A month or so ago I asked the same and got mixed results so I make both .


----------



## Blind_Squirrel (Oct 18, 2007)

No CB.


----------



## Firefyter-emt (Oct 18, 2007)

On this one, no CB. However, there was one posted in wood that I really liked the CB on. I also think that to make the "pen" work, you need to use the bullet tip itself and not the pen kit tip. If the pen kit tip was kept, I would say that you want to make platinum only kits and powder coat the polished silver bullets until the coating matches the hardware. 

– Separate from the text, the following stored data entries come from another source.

/-! ### Real positivity: `E ≥ a (2/π)^{2d}` on real momenta, uniformly in `n ≥ 1`, `m² ≥ 0` -/

/-- `4/π² ≤ 1`. [folklore] -/
theorem four_div_pi_sq_le_one : 4 / Real.pi ^ 2 ≤ (1 : ℝ) := by
  have h := Real.pi_gt_three
  rw [div_le_one (by positivity)]; nlinarith

/-- every factor of |u|² is `≥ 0` on the reals. [folklore] -/
theorem uFactorr_nonneg (n k : ℕ) (x : ℝ) : 0 ≤ uFactorr n k x := by
  unfold uFactorr
  split_ifs
  · exact zero_le_one
  · exact div_nonneg (S1r_nonneg _) (Sxir_nonneg _ _)
  · exact div_nonneg (S1r_nonneg _) (Sxir_nonneg _ _)

/-- the unshifted factor `ρ_n(x) ≥ 4/π²` on `|x| ≤ π` (Jordan). [folklore] -/
theorem uFactorr_zero_ge (n : ℕ) (hn : 1 ≤ n) (x : ℝ) (hx : |x| ≤ Real.pi) :
    4 / Real.pi ^ 2 ≤ uFactorr n 0 x := by
  unfold uFactorr
  simp only [if_true]
  by_cases h0 : x = 0
  · simp [h0]; exact four_div_pi_sq_le_one
  · simp only [h0, if_false]; exact ratio_ge n hn x h0 hx

/-- `U_l ≥ 0` on the reals. [folklore] -/
theorem Ur_nonneg (n : ℕ) (k : Fin d → Fin n) (s : Fin d → ℝ) : 0 ≤ Ur n k s :=
  Finset.prod_nonneg (fun _ _ => uFactorr_nonneg _ _ _)

/-- `U₀(s) = |u_j(s)|² ≥ (4/π²)^d` on the Brillouin zone, all `n ≥ 1` (the O(1) of (2.50) made explicit). [folklore] -/
theorem Ur_zero_ge (n : ℕ) [NeZero n] (hn : 1 ≤ n) (s : Fin d → ℝ) (hs : ∀ μ, |s μ| ≤ Real.pi) :
    (4 / Real.pi ^ 2) ^ d ≤ Ur n (fun _ => (0 : Fin n)) s := by
  unfold Ur
  have : (4 / Real.pi ^ 2) ^ d = ∏ _μ : Fin d, (4 / Real.pi ^ 2 : ℝ) := by
    rw [Finset.prod_const, Finset.card_univ, Fintype.card_fin]
  rw [this]
  apply Finset.prod_le_prod
  · intro μ _; positivity
  · intro μ _; simpa using uFactorr_zero_ge n hn (s μ) (hs μ)

/-- `(Δ^ξ+m²)(s) ≥ 0` on the reals for `m² ≥ 0`. [folklore] -/
theorem DeltaXir_nonneg (n : ℕ) (m2 : ℝ) (hm : 0 ≤ m2) (s : Fin d → ℝ) : 0 ≤ DeltaXir n m2 s := by
  unfold DeltaXir
  have : 0 ≤ ∑ μ, Sxir n (s μ) := Finset.sum_nonneg (fun μ _ => Sxir_nonneg _ _)
  linarith

/-- `(Δ¹+m²)(s) ≥ 0` on the reals for `m² ≥ 0`. [folklore] -/
theorem Delta1r_nonneg (m2 : ℝ) (hm : 0 ≤ m2) (s : Fin d → ℝ) : 0 ≤ Delta1r m2 s := by
  unfold Delta1r
  have : 0 ≤ ∑ μ, S1r (s μ) := Finset.sum_nonneg (fun μ _ => S1r_nonneg _)
  linarith

/-- REAL POSITIVITY (the printed half of the argument — p. 585, last two lines: "It is easy to prove that the
underintegral expression is bounded because", followed by the four displayed factor bounds for real `p'`, and p. 586,
"hence" (2.50) `a_j Σ_{l'} |u_j(p'+l')|² Δ¹(p')/Δ^ξ(p'+l') + Δ¹(p') ≥ a_j |u_j(p')| Δ¹(p')/Δ^ξ(p') ≥ O(1) > 0`
[sic: `|u_j(p')|`, the square is meant], "and we have" (2.51)): on the real Brillouin zone `|p'_μ| ≤ π` the regrouped
denominator satisfies `E(p') ≥ a (4/π²)^d = a (2/π)^{2d}`, for every `n = L^j ≥ 1`, every `m² ≥ 0`, every `a ≥ 0`
— the `O(1)` of (2.50) made explicit and transported from the `Δ¹`-normalised bracket to `E`. [folklore] -/
theorem Er_ge (n : ℕ) [NeZero n] (hn : 1 ≤ n) (a m2 : ℝ) (ha : 0 ≤ a) (hm : 0 ≤ m2)
    (s : Fin d → ℝ) (hs : ∀ μ, |s μ| ≤ Real.pi) :
    a * (4 / Real.pi ^ 2) ^ d ≤ Er n a m2 s := by
  unfold Er
  have h1 := DeltaXir_nonneg n m2 hm s
  have h2 := Ur_zero_ge n hn s hs
  have h3 : 0 ≤ ∑ k ∈ (Finset.univ.erase (fun _ => (0 : Fin n))),
        Ur n k s * (DeltaXir n m2 s / DeltaXir n m2 (shiftr n k s)) := by
    apply Finset.sum_nonneg; intro k _
    exact mul_nonneg (Ur_nonneg _ _ _) (div_nonneg h1 (DeltaXir_nonneg n m2 hm _))
  have h4 : a * (4 / Real.pi ^ 2) ^ d ≤ a * Ur n (fun _ => (0 : Fin n)) s := mul_le_mul_of_nonneg_left h2 ha
  nlinarith [mul_nonneg ha h3]

/-- real positivity in modulus form: `‖E(s)‖ ≥ a(4/π²)^d` on the Brillouin zone. [folklore] -/
theorem E_re_ge (n : ℕ) [NeZero n] (hn : 1 ≤ n) (a m2 : ℝ) (ha : 0 ≤ a) (hm : 0 ≤ m2)
    (s : Fin d → ℝ) (hs : ∀ μ, |s μ| ≤ Real.pi) :
    a * (4 / Real.pi ^ 2) ^ d ≤ ‖E n a m2 (ofRealVec s)‖ := by
  rw [E_ofReal, Complex.norm_real]
  exact (Er_ge n hn a m2 ha hm s hs).trans (le_abs_self _)

/-! ### The strip: modulus-only architecture of the uniform lower bound -/

/-- the complex strip around the Brillouin zone: `|Re p'_μ| ≤ π`, `|Im p'_μ| ≤ κ`. [folklore] -/
def Strip (d : ℕ) (κ : ℝ) : Set (Fin d → ℂ) := {p | ∀ μ, |(p μ).re| ≤ Real.pi ∧ |(p μ).im| ≤ κ}

/-- the real part of a strip point, as a real momentum vector [folklore] -/
def reVec (p : Fin d → ℂ) : Fin d → ℝ := fun μ => (p μ).re

/-- ABSTRACT PERTURBATION LEMMA (kernel of the unwritten step): a function on the strip which is `≥ 2c` in modulus
on real momenta and `Λ`-Lipschitz in the imaginary directions (sum norm) is `≥ c` in modulus on the strip of
half-width `κ` as soon as `Λ d κ ≤ c`.  Only MODULI enter — no argument / sector bookkeeping. [folklore] -/
theorem strip_lower_bound (g : (Fin d → ℂ) → ℂ) (c Λ κ : ℝ)
    (hreal : ∀ s : Fin d → ℝ, (∀ μ, |s μ| ≤ Real.pi) → 2 * c ≤ ‖g (ofRealVec s)‖)
    (hlip : ∀ p ∈ Strip d κ, ‖g p - g (ofRealVec (reVec p))‖ ≤ Λ * ∑ μ, |(p μ).im|)
    (hΛ : 0 ≤ Λ) (hsmall : Λ * (d * κ) ≤ c) :
    ∀ p ∈ Strip d κ, c ≤ ‖g p‖ := by
  intro p hp
  have hs : ∀ μ, |(reVec p) μ| ≤ Real.pi := fun μ => (hp μ).1
  have h1 := hreal (reVec p) hs
  have h2 := hlip p hp
  have h3 : ∑ μ, |(p μ).im| ≤ d * κ := by
    calc ∑ μ, |(p μ).im| ≤ ∑ _μ : Fin d, κ := Finset.sum_le_sum (fun μ _ => (hp μ).2)
      _ = d * κ := by simp
  have h4 : ‖g p - g (ofRealVec (reVec p))‖ ≤ c := by
    calc ‖g p - g (ofRealVec (reVec p))‖ ≤ Λ * ∑ μ, |(p μ).im| := h2
      _ ≤ Λ * (d * κ) := mul_le_mul_of_nonneg_left h3 hΛ
      _ ≤ c := hsmall
  have h5 : ‖g (ofRealVec (reVec p))‖ ≤ ‖g p‖ + ‖g p - g (ofRealVec (reVec p))‖ := by
    calc ‖g (ofRealVec (reVec p))‖ = ‖g p - (g p - g (ofRealVec (reVec p)))‖ := by ring_nf
      _ ≤ ‖g p‖ + ‖g p - g (ofRealVec (reVec p))‖ := norm_sub_le _ _
  linarith

/-- the imaginary-direction Lipschitz property of the regrouped denominator on the strip of half-width `κ`,
with constant `Λ`, for the parameters `(n, a, m²)`.  Discharged in the companion proof (StripLemma.md, Lemma C) by the
Cauchy inequality from the modulus bound of `E` on the fat region (Lemma A); it is the ONLY analytic input. [folklore] -/
def ImLipschitz (d n : ℕ) [NeZero n] (a m2 κ Λ : ℝ) : Prop :=
  ∀ p ∈ Strip d κ, ‖E n a m2 p - E n a m2 (ofRealVec (reVec p))‖ ≤ Λ * ∑ μ, |(p μ).im|

/-- KERNEL FORM OF THE UNIFORM STRIP BOUND: real positivity + imaginary Lipschitz ⇒ `|E| ≥ ½ a (2/π)^{2d}` on the
strip `|Im p'_μ| ≤ κ` whenever `Λ d κ ≤ ½ a (2/π)^{2d}`; `n = L^j` enters only through `Λ`, and Lemma A/C of the
companion proof give `Λ` INDEPENDENT of `n ≥ 1` — this is the `j`-independence asserted on p. 586. [folklore] -/
theorem E_lower_of_ImLipschitz (n : ℕ) [NeZero n] (hn : 1 ≤ n) (a m2 κ Λ : ℝ) (ha : 0 ≤ a) (hm : 0 ≤ m2)
    (hΛ : 0 ≤ Λ) (hL : ImLipschitz d n a m2 κ Λ)
    (hsmall : Λ * (d * κ) ≤ a * (4 / Real.pi ^ 2) ^ d / 2) :
    ∀ p ∈ Strip d κ, a * (4 / Real.pi ^ 2) ^ d / 2 ≤ ‖E n a m2 p‖ := by
  apply strip_lower_bound (E n a m2) _ Λ κ _ hL hΛ hsmall
  intro s hs
  have := E_re_ge n hn a m2 ha hm s hs
  linarith


/-! ### The regrouping identity `E = (Δ^ξ+m²)·[1 + a Σ_{l'} |u(p'+l')|² (Δ^ξ(p'+l')+m²)⁻¹]` -/

/-- the zero residue does not shift. [folklore] -/
theorem shift_zero (n : ℕ) [NeZero n] (p : Fin d → ℂ) : shift n (fun _ => (0 : Fin n)) p = p := by
  funext μ; simp [shift]

/-- Where `Δ^ξ(p')+m² ≠ 0` the regrouped denominator IS the printed product `(Δ^ξ(p')+m²)·[…]` of (2.46)–(2.48);
`E` is the polynomial-in-the-symbols form that stays finite and analytic through the zeros of `Δ^ξ(p')+m²`. [folklore] -/
theorem E_eq_mul (n : ℕ) [NeZero n] (a m2 : ℝ) (p : Fin d → ℂ) (h : DeltaXi n m2 p ≠ 0) :
    E n a m2 p = DeltaXi n m2 p * (1 + a * ∑ k : Fin d → Fin n, U n k p / DeltaXi n m2 (shift n k p)) := by
  unfold E
  rw [← Finset.add_sum_erase Finset.univ _ (Finset.mem_univ (fun _ => (0 : Fin n))), shift_zero]
  have e2 : ∑ k ∈ Finset.univ.erase (fun _ => (0 : Fin n)), U n k p * (DeltaXi n m2 p / DeltaXi n m2 (shift n k p))
      = DeltaXi n m2 p * ∑ k ∈ Finset.univ.erase (fun _ => (0 : Fin n)), U n k p / DeltaXi n m2 (shift n k p) := by
    rw [Finset.mul_sum]; exact Finset.sum_congr rfl (fun k _ => by ring)
  rw [e2]
  generalize (∑ k ∈ Finset.univ.erase (fun _ => (0 : Fin n)), U n k p / DeltaXi n m2 (shift n k p)) = S
  field_simp
  ring

/-! ### The printed factorisation does not continue factor by factor (census sub-finding G-B4-02b)

(2.49) displays the integrand as `[a Σ_{l'}|u(p'+l')|² Δ¹(p')/Δ^ξ(p'+l') + Δ¹(p')]⁻¹ · ∂^ξ_μ(p'+l) u(p'+l) Δ¹(p')/Δ^ξ(p'+l)`
and bounds the four factors separately for REAL `p'` (p. 585).  For complex `p'` the third factor at `l = 0`,
`(Δ¹(p')+m²)/(Δ^ξ(p')+m²)`, has POLES inside every strip `|Im p'_μ| ≤ κ` when `m_j = 0`, `d ≥ 2`, `L^j ≥ 2`
(exact zeros of the continued `Δ^ξ+m²` at which `Δ¹+m² ≠ 0`), and the first factor has poles at the zeros of
`Δ¹(p')+m²`; only their product — `1/E` times entire functions — is analytic.  Hence the unwritten step cannot be
"the displayed bounds, verbatim, for complex `p'`"; it needs the regrouped `E`.  Certified instance (`d = 2`,
`n = L^j = 2`, `m = 0`): `p⋆(t) = (t, 4i·arsinh(sin(t/4)))`, `(Δ^ξ+m²)(p⋆(t)) = 0`, `(Δ¹+m²)(p⋆(t)) = −32 sin⁴(t/4)`,
`p⋆(t) ∈ Strip 2 κ` for `0 ≤ t ≤ min κ π`.  (General `n`: `p⋆ = (t, 2n·i·arsinh(sin(t/2n)), 0, …, 0)`.) -/

/-- the witness family `p⋆(t) = (t, 4i·arsinh(sin(t/4))) ∈ ℂ²`. [folklore] -/
def poleWitness (t : ℝ) : Fin 2 → ℂ := ![(t : ℂ), ((4 * Real.arsinh (Real.sin (t / 4)) : ℝ) : ℂ) * I]

/-- `cos(t/2)` of a real cast is the cast of the real cosine. [folklore] -/
private theorem cos_half_ofReal (t : ℝ) : Complex.cos ((t : ℂ) / 2) = ((Real.cos (t / 2) : ℝ) : ℂ) := by
  rw [show (t : ℂ) / 2 = ((t / 2 : ℝ) : ℂ) by push_cast; ring, ← Complex.ofReal_cos]

/-- `cos(iy/2) = cosh(y/2)`. [folklore] -/
private theorem cos_half_imag (y : ℝ) : Complex.cos ((y : ℂ) * I / 2) = ((Real.cosh (y / 2) : ℝ) : ℂ) := by
  rw [show (y : ℂ) * I / 2 = ((y / 2 : ℝ) : ℂ) * I by push_cast; ring, Complex.cos_mul_I, ← Complex.ofReal_cosh]

/-- `cos(iy) = cosh y`. [folklore] -/
private theorem cos_imag (y : ℝ) : Complex.cos ((y : ℂ) * I) = ((Real.cosh y : ℝ) : ℂ) := by
  rw [Complex.cos_mul_I, ← Complex.ofReal_cosh]

/-- `cos(t/2) = 1 − 2 sin²(t/4)`. [folklore] -/
private theorem real_cos_half (t : ℝ) : Real.cos (t / 2) = 1 - 2 * Real.sin (t / 4) ^ 2 := by
  have h := Real.cos_sq_add_sin_sq (t / 4)
  have h2 := Real.cos_two_mul (t / 4)
  rw [show 2 * (t / 4) = t / 2 by ring] at h2
  nlinarith

/-- `cos t` in terms of `sin(t/4)`. [folklore] -/
private theorem real_cos_full (t : ℝ) : Real.cos t = 2 * (1 - 2 * Real.sin (t / 4) ^ 2) ^ 2 - 1 := by
  have h2 := Real.cos_two_mul (t / 2)
  rw [show 2 * (t / 2) = t by ring] at h2
  rw [h2, real_cos_half]

/-- `cosh(2 arsinh u) = 2u² + 1`. [folklore] -/
private theorem real_cosh_half (u : ℝ) : Real.cosh (4 * Real.arsinh u / 2) = 2 * u ^ 2 + 1 := by
  have h1 := Real.cosh_two_mul (Real.arsinh u)
  have h2 := Real.cosh_sq (Real.arsinh u)
  rw [show 4 * Real.arsinh u / 2 = 2 * Real.arsinh u by ring, h1, h2, Real.sinh_arsinh]; ring

/-- `cosh(4 arsinh u) = 8u²(1+u²) + 1`. [folklore] -/
private theorem real_cosh_full (u : ℝ) : Real.cosh (4 * Real.arsinh u) = 8 * u ^ 2 * (1 + u ^ 2) + 1 := by
  have h1 := Real.cosh_two_mul (2 * Real.arsinh u)
  have h2 := Real.cosh_sq (2 * Real.arsinh u)
  have h3 := Real.sinh_two_mul (Real.arsinh u)
  have h4 : Real.cosh (Real.arsinh u) ^ 2 = 1 + u ^ 2 := by
    rw [Real.cosh_arsinh, Real.sq_sqrt (by positivity)]
  rw [Real.sinh_arsinh] at h3
  have h5 : Real.sinh (2 * Real.arsinh u) ^ 2 = 4 * u ^ 2 * (1 + u ^ 2) := by
    rw [h3, mul_pow, h4]; ring
  rw [show 4 * Real.arsinh u = 2 * (2 * Real.arsinh u) by ring, h1, h2, h5]; ring

/-- `(Δ^ξ + m²)(p⋆(t)) = 0` exactly (`n = 2`, `m = 0`). [folklore] -/
theorem DeltaXi_poleWitness (t : ℝ) : DeltaXi 2 0 (poleWitness t) = 0 := by
  unfold DeltaXi poleWitness Sxi
  simp only [Fin.sum_univ_two, Matrix.cons_val_zero, Matrix.cons_val_one, Nat.cast_ofNat]
  rw [cos_half_ofReal, cos_half_imag, real_cos_half, real_cosh_half]
  push_cast; ring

I like the concept, but I am not crazy about the color diffrence in hardware. This is where the plated casings and a Rhoidum kit might work very well togather.


----------



## fernhills (Oct 18, 2007)

With the antler,no CB,and i`m not sure about the bullit being the nib.  carl


----------



## rherrell (Oct 18, 2007)

No CB.


----------



## UKpenmaker (Oct 18, 2007)

I am with the others, no CB, it just doesn't look right with one, to me anyway.


----------



## Geo in Winnipeg (Oct 18, 2007)

Another vote for no CB.


----------



## txbatons (Oct 18, 2007)

No CB. Too much going on on the other one.


----------



## guts (Oct 18, 2007)

No CB for sure.


----------



## LostintheWoods (Oct 18, 2007)

On this pen, I don't care for the CB, but its only because of the color mismatch between the brass and the gold CB--seems colors that close tend to "cheapen" one another, IMHO. Nice job on both pens, though!


----------



## papaturner (Oct 18, 2007)

no cb.

Perry


----------



## Pompeyite (Oct 18, 2007)

I am with the NO CB lobby for this one too.


----------



## wdcav1952 (Oct 18, 2007)

Buy a copper kit.  The copper nib, to me at least, looks better than the actual slug, and the copper goes better with the cartridge, IMHO.


----------



## louisbry (Oct 18, 2007)

No CB.


----------



## csb333 (Oct 18, 2007)

Most definately the top one,- Chris


----------



## Ligget (Oct 19, 2007)

NO centre band!


----------



## alamocdc (Oct 19, 2007)

It's unanimous... no CB


----------



## johncrane (Oct 19, 2007)

l think it could work but not with the euro cap end and clip,the clip end doesn't look balanced,l would use maybe a slimline cap end and ball clip with a counter sunk c/band.just my 2cents worth.[]


----------



## rd_ab_penman (Oct 20, 2007)

Thanks to all! 
I appreciate all you comments. 
No CB has it!

Regards,
Les


----------